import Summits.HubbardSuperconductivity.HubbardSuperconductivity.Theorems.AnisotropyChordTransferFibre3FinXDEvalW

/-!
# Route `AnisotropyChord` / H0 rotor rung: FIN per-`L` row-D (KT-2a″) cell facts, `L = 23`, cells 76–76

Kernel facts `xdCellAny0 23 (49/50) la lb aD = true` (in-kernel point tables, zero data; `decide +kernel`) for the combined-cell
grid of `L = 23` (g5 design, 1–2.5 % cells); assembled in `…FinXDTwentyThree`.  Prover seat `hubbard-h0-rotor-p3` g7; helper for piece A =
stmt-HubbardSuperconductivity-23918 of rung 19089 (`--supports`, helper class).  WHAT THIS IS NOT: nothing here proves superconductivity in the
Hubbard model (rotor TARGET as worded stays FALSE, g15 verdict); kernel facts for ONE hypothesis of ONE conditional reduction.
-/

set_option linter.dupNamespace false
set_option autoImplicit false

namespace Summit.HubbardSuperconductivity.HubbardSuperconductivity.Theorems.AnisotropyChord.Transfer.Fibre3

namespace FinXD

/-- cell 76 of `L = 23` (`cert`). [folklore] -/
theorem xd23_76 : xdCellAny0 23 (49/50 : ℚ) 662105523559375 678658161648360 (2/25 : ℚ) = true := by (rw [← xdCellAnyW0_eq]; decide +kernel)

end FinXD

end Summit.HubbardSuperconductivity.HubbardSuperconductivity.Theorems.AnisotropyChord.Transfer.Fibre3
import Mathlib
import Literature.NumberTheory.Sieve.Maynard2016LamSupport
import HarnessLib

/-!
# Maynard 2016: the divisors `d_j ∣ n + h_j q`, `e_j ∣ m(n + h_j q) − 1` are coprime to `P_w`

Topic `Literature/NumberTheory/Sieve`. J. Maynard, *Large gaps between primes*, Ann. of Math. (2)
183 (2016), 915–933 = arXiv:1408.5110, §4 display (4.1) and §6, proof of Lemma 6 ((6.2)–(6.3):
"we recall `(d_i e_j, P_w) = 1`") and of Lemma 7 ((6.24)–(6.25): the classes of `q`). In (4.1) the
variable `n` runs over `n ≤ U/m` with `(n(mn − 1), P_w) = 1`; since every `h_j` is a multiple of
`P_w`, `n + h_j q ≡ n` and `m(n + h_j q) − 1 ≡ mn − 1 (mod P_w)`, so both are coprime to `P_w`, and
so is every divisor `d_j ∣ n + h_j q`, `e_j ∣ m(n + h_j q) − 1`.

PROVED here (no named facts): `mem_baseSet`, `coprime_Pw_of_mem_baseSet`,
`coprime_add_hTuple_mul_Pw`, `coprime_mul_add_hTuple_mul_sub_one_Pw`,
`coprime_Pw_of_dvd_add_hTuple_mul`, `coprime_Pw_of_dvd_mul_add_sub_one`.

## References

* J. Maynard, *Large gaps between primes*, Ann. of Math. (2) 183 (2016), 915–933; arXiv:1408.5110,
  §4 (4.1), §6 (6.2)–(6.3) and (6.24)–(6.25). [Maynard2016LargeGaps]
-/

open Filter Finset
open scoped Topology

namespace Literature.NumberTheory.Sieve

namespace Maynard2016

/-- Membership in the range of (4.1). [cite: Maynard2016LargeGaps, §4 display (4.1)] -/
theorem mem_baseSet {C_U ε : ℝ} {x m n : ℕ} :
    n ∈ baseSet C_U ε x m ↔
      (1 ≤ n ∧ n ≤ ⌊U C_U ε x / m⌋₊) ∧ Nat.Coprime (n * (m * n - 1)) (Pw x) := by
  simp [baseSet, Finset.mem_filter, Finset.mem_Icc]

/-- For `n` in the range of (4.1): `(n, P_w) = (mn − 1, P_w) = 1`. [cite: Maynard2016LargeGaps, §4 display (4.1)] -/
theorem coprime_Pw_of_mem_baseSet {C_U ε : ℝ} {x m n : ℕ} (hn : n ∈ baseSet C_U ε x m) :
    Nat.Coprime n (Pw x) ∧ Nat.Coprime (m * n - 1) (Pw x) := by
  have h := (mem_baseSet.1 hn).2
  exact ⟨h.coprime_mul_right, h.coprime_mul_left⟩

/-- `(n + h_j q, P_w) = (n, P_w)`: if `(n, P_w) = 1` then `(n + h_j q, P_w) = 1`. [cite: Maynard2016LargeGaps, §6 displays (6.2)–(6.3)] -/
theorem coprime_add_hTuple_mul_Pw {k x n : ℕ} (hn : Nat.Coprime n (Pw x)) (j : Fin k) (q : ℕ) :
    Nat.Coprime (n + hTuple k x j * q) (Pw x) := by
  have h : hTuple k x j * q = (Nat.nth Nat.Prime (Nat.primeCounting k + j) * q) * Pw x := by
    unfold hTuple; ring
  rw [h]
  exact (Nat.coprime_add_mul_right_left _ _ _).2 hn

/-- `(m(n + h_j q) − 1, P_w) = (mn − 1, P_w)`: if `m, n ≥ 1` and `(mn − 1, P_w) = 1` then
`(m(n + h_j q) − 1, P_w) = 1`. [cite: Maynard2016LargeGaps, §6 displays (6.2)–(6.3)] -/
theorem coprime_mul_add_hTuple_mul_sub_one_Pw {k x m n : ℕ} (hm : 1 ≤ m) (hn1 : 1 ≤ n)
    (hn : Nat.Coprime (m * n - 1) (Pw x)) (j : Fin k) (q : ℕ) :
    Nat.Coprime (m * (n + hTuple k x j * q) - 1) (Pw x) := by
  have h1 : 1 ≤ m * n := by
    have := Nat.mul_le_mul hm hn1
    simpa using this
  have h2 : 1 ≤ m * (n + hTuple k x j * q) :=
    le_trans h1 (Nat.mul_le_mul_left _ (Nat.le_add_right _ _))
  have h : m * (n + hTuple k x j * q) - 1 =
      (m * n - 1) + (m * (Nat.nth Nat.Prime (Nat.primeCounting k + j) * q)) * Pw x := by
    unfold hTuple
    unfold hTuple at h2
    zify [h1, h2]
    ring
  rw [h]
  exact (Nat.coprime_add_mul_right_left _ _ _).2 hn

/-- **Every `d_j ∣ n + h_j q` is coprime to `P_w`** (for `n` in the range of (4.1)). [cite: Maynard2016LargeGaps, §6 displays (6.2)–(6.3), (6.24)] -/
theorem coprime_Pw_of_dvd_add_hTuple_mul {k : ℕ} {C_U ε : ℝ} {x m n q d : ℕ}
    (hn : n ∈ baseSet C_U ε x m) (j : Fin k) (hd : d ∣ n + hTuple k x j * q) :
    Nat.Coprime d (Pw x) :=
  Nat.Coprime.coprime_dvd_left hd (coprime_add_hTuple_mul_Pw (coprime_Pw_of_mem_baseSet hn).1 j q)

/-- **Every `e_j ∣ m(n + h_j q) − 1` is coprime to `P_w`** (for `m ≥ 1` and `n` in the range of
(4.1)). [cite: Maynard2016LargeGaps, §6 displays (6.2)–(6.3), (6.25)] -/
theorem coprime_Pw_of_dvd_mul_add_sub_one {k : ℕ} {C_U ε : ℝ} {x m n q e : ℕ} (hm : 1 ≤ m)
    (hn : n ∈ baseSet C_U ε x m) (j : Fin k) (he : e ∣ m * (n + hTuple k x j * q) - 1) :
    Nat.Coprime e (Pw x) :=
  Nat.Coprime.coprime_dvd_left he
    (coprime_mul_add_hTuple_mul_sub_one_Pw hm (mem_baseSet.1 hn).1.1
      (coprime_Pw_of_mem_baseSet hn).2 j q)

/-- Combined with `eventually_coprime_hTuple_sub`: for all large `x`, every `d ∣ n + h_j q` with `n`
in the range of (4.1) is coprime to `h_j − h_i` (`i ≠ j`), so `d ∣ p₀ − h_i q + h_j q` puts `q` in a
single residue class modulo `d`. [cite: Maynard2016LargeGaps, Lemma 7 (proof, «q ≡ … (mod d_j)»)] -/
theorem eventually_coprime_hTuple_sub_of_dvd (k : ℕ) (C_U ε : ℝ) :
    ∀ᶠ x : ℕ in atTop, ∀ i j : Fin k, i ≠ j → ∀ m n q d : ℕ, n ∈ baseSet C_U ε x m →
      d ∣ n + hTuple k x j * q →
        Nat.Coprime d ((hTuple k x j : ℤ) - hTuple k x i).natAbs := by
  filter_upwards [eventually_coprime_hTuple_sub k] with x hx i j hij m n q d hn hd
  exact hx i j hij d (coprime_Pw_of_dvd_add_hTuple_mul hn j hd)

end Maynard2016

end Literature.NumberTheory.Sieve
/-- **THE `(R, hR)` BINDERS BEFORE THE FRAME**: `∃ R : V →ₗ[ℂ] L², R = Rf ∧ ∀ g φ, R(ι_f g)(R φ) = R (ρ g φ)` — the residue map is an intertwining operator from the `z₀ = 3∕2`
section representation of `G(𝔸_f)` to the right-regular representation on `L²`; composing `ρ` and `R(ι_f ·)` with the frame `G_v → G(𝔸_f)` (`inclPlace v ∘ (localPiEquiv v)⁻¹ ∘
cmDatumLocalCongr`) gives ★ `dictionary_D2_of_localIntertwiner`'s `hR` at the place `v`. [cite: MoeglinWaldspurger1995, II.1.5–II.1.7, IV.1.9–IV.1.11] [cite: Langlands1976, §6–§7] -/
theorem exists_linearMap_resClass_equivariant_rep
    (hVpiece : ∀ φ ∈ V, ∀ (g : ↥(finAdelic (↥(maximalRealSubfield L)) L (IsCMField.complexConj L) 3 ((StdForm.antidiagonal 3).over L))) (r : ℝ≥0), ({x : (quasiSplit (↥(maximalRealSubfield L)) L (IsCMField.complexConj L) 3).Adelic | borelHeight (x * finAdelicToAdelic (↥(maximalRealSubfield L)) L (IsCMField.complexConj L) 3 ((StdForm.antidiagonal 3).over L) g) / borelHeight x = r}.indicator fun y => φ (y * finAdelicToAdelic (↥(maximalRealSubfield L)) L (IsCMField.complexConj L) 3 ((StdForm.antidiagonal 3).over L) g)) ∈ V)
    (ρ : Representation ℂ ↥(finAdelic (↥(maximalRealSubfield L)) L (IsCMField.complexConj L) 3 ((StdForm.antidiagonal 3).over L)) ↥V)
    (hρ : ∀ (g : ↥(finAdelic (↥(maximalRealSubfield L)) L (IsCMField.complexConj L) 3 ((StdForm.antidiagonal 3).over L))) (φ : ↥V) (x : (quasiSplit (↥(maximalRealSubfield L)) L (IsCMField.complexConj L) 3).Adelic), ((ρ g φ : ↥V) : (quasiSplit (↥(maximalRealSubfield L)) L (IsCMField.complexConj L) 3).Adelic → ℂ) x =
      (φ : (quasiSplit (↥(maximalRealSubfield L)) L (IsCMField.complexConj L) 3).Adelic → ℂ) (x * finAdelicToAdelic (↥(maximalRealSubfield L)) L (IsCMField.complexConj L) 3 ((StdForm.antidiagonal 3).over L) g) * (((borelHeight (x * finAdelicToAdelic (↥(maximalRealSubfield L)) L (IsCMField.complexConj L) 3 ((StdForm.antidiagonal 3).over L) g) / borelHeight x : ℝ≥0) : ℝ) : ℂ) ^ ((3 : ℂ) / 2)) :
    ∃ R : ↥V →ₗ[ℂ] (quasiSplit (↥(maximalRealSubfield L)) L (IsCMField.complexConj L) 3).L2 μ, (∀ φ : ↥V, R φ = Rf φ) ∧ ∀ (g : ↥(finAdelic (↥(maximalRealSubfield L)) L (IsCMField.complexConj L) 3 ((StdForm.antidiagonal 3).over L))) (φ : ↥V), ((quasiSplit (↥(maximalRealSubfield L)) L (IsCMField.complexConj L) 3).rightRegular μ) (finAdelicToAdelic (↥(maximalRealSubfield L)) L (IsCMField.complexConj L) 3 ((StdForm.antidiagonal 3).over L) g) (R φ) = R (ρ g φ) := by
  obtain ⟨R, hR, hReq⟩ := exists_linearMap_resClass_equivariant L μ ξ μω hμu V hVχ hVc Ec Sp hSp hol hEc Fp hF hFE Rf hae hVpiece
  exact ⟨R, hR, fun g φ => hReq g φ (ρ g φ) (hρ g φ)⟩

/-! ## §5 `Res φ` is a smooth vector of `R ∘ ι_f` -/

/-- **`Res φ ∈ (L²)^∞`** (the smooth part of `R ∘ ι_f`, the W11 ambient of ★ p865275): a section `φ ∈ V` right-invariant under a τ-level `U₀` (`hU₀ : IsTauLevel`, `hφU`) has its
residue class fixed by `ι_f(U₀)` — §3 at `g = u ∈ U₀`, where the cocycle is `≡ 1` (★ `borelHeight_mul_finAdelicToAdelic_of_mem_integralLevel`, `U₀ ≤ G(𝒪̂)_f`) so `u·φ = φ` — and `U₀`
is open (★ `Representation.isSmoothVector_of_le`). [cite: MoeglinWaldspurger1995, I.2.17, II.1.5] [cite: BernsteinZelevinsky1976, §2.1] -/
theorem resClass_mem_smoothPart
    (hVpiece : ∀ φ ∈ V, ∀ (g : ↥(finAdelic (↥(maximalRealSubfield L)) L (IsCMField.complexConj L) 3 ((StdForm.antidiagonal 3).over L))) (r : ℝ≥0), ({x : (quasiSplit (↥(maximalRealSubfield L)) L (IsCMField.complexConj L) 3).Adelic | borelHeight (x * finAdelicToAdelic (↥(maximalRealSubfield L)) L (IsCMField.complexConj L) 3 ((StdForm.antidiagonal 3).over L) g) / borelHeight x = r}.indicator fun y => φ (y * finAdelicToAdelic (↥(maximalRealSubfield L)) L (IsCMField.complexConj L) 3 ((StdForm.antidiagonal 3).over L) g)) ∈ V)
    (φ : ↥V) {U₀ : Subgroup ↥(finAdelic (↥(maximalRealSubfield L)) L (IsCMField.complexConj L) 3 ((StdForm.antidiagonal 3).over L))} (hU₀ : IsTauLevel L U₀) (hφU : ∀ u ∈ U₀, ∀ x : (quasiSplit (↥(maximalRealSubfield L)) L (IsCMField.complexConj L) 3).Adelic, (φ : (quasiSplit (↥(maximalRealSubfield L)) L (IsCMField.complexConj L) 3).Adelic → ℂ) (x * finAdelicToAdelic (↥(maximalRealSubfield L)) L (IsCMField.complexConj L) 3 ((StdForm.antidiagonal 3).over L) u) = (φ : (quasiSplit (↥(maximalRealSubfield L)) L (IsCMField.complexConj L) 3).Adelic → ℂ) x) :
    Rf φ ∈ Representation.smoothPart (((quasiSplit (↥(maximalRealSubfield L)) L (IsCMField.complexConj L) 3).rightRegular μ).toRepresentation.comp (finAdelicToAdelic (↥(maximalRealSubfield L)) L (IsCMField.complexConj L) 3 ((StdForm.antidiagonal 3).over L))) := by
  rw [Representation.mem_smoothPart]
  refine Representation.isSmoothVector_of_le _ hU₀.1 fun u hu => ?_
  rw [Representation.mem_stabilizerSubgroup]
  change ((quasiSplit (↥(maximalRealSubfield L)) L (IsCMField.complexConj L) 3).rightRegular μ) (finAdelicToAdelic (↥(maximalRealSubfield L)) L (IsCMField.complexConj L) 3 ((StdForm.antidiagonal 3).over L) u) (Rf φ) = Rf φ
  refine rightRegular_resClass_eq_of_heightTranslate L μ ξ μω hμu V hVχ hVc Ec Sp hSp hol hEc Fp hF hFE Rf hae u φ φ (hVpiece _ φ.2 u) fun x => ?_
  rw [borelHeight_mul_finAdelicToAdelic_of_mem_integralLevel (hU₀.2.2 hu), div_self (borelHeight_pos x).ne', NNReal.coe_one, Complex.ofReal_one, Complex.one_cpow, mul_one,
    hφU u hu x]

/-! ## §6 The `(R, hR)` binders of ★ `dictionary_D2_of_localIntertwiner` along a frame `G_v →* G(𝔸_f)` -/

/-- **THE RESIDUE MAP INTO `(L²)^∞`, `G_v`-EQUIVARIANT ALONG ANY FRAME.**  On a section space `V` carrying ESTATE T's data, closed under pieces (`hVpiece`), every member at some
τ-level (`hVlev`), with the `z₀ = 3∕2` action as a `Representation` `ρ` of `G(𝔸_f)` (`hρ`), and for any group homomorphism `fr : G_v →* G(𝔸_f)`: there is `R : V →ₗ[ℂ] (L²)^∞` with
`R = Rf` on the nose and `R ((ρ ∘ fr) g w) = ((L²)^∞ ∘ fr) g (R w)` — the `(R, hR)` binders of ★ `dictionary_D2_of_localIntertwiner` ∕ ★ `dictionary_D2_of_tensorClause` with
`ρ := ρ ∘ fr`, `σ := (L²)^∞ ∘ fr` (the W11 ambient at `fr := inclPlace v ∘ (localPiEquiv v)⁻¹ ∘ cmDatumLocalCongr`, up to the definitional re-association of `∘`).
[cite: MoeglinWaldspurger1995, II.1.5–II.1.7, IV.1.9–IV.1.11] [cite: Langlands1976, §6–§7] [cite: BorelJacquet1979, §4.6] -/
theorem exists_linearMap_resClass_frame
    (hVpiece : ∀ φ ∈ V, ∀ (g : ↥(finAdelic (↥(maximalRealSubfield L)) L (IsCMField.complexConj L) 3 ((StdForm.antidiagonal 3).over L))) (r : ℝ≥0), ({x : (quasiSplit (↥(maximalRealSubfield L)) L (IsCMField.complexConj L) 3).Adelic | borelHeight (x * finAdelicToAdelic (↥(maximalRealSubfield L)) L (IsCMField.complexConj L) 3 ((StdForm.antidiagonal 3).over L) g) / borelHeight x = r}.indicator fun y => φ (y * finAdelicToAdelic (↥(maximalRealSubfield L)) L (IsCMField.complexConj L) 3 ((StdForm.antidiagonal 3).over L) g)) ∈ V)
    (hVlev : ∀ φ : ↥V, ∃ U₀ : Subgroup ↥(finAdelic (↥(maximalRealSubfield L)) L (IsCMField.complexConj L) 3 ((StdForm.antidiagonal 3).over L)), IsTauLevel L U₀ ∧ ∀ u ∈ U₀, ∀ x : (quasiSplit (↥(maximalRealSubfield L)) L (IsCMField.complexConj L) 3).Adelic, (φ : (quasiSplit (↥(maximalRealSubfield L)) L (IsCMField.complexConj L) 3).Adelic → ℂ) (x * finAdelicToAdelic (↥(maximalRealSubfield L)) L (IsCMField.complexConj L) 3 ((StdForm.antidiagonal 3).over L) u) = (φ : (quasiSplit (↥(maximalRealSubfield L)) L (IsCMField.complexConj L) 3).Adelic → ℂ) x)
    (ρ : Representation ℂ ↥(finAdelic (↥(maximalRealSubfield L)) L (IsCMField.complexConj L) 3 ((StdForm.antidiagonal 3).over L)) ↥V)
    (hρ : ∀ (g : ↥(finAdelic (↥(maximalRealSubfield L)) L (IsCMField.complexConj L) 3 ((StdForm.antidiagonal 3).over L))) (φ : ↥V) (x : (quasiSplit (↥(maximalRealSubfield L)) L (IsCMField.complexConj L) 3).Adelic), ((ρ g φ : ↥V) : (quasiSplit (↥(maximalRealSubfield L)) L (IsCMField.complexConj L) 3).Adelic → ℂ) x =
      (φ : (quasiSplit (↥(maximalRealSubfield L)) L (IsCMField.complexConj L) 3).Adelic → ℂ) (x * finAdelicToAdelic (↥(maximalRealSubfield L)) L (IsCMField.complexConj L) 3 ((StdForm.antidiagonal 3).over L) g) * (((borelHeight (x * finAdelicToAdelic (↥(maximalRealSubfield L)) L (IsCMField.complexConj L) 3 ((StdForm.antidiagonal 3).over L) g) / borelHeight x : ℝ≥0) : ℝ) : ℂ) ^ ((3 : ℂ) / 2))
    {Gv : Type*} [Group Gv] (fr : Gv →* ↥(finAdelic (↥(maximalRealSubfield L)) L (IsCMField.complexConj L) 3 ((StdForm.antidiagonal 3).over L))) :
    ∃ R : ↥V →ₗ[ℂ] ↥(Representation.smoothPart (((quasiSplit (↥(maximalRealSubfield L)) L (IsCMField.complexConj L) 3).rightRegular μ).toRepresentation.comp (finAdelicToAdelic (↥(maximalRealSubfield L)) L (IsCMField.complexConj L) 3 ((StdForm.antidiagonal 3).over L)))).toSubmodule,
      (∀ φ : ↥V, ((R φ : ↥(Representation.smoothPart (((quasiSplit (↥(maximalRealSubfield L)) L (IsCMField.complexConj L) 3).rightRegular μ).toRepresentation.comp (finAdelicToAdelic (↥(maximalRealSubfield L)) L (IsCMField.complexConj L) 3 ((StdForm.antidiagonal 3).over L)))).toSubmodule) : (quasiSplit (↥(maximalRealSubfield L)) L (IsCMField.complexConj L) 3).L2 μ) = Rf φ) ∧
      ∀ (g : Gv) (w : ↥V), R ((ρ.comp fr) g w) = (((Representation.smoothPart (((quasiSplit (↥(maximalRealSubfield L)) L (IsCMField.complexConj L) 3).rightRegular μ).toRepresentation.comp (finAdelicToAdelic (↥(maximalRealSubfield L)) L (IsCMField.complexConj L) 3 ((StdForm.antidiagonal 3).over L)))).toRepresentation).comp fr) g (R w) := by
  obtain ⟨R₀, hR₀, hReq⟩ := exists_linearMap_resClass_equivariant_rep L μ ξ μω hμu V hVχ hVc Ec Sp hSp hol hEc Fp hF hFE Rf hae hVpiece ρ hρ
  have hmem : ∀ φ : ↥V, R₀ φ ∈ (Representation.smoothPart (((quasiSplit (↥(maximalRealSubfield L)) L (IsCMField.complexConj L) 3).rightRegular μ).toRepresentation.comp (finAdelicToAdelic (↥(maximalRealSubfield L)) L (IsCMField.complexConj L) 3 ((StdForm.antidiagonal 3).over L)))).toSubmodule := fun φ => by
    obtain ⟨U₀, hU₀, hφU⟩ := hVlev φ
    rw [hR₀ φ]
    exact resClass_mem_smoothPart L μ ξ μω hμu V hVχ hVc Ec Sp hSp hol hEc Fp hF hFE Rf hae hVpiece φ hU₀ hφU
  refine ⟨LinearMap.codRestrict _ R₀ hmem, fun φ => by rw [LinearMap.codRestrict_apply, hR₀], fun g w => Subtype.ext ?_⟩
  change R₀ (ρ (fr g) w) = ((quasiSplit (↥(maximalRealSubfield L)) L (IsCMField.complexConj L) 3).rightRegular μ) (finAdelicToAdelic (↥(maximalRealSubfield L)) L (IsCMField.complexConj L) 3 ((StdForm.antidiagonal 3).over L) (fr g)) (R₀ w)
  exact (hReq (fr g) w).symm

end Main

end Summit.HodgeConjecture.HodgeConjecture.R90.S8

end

= = = = =

__EXERCISE__
Only one stretch of the entries above is wanted: the lines from the one containing "so is every" through the one containing "Nat.Coprime n (Pw x) ∧". Please reproduce it exactly.

__RESULT OF THIS TASK__
so is every divisor `d_j ∣ n + h_j q`, `e_j ∣ m(n + h_j q) − 1`.

PROVED here (no named facts): `mem_baseSet`, `coprime_Pw_of_mem_baseSet`,
`coprime_add_hTuple_mul_Pw`, `coprime_mul_add_hTuple_mul_sub_one_Pw`,
`coprime_Pw_of_dvd_add_hTuple_mul`, `coprime_Pw_of_dvd_mul_add_sub_one`.

## References

* J. Maynard, *Large gaps between primes*, Ann. of Math. (2) 183 (2016), 915–933; arXiv:1408.5110,
  §4 (4.1), §6 (6.2)–(6.3) and (6.24)–(6.25). [Maynard2016LargeGaps]
-/

open Filter Finset
open scoped Topology

namespace Literature.NumberTheory.Sieve

namespace Maynard2016

/-- Membership in the range of (4.1). [cite: Maynard2016LargeGaps, §4 display (4.1)] -/
theorem mem_baseSet {C_U ε : ℝ} {x m n : ℕ} :
    n ∈ baseSet C_U ε x m ↔
      (1 ≤ n ∧ n ≤ ⌊U C_U ε x / m⌋₊) ∧ Nat.Coprime (n * (m * n - 1)) (Pw x) := by
  simp [baseSet, Finset.mem_filter, Finset.mem_Icc]

/-- For `n` in the range of (4.1): `(n, P_w) = (mn − 1, P_w) = 1`. [cite: Maynard2016LargeGaps, §4 display (4.1)] -/
theorem coprime_Pw_of_mem_baseSet {C_U ε : ℝ} {x m n : ℕ} (hn : n ∈ baseSet C_U ε x m) :
    Nat.Coprime n (Pw x) ∧ Nat.Coprime (m * n - 1) (Pw x) := by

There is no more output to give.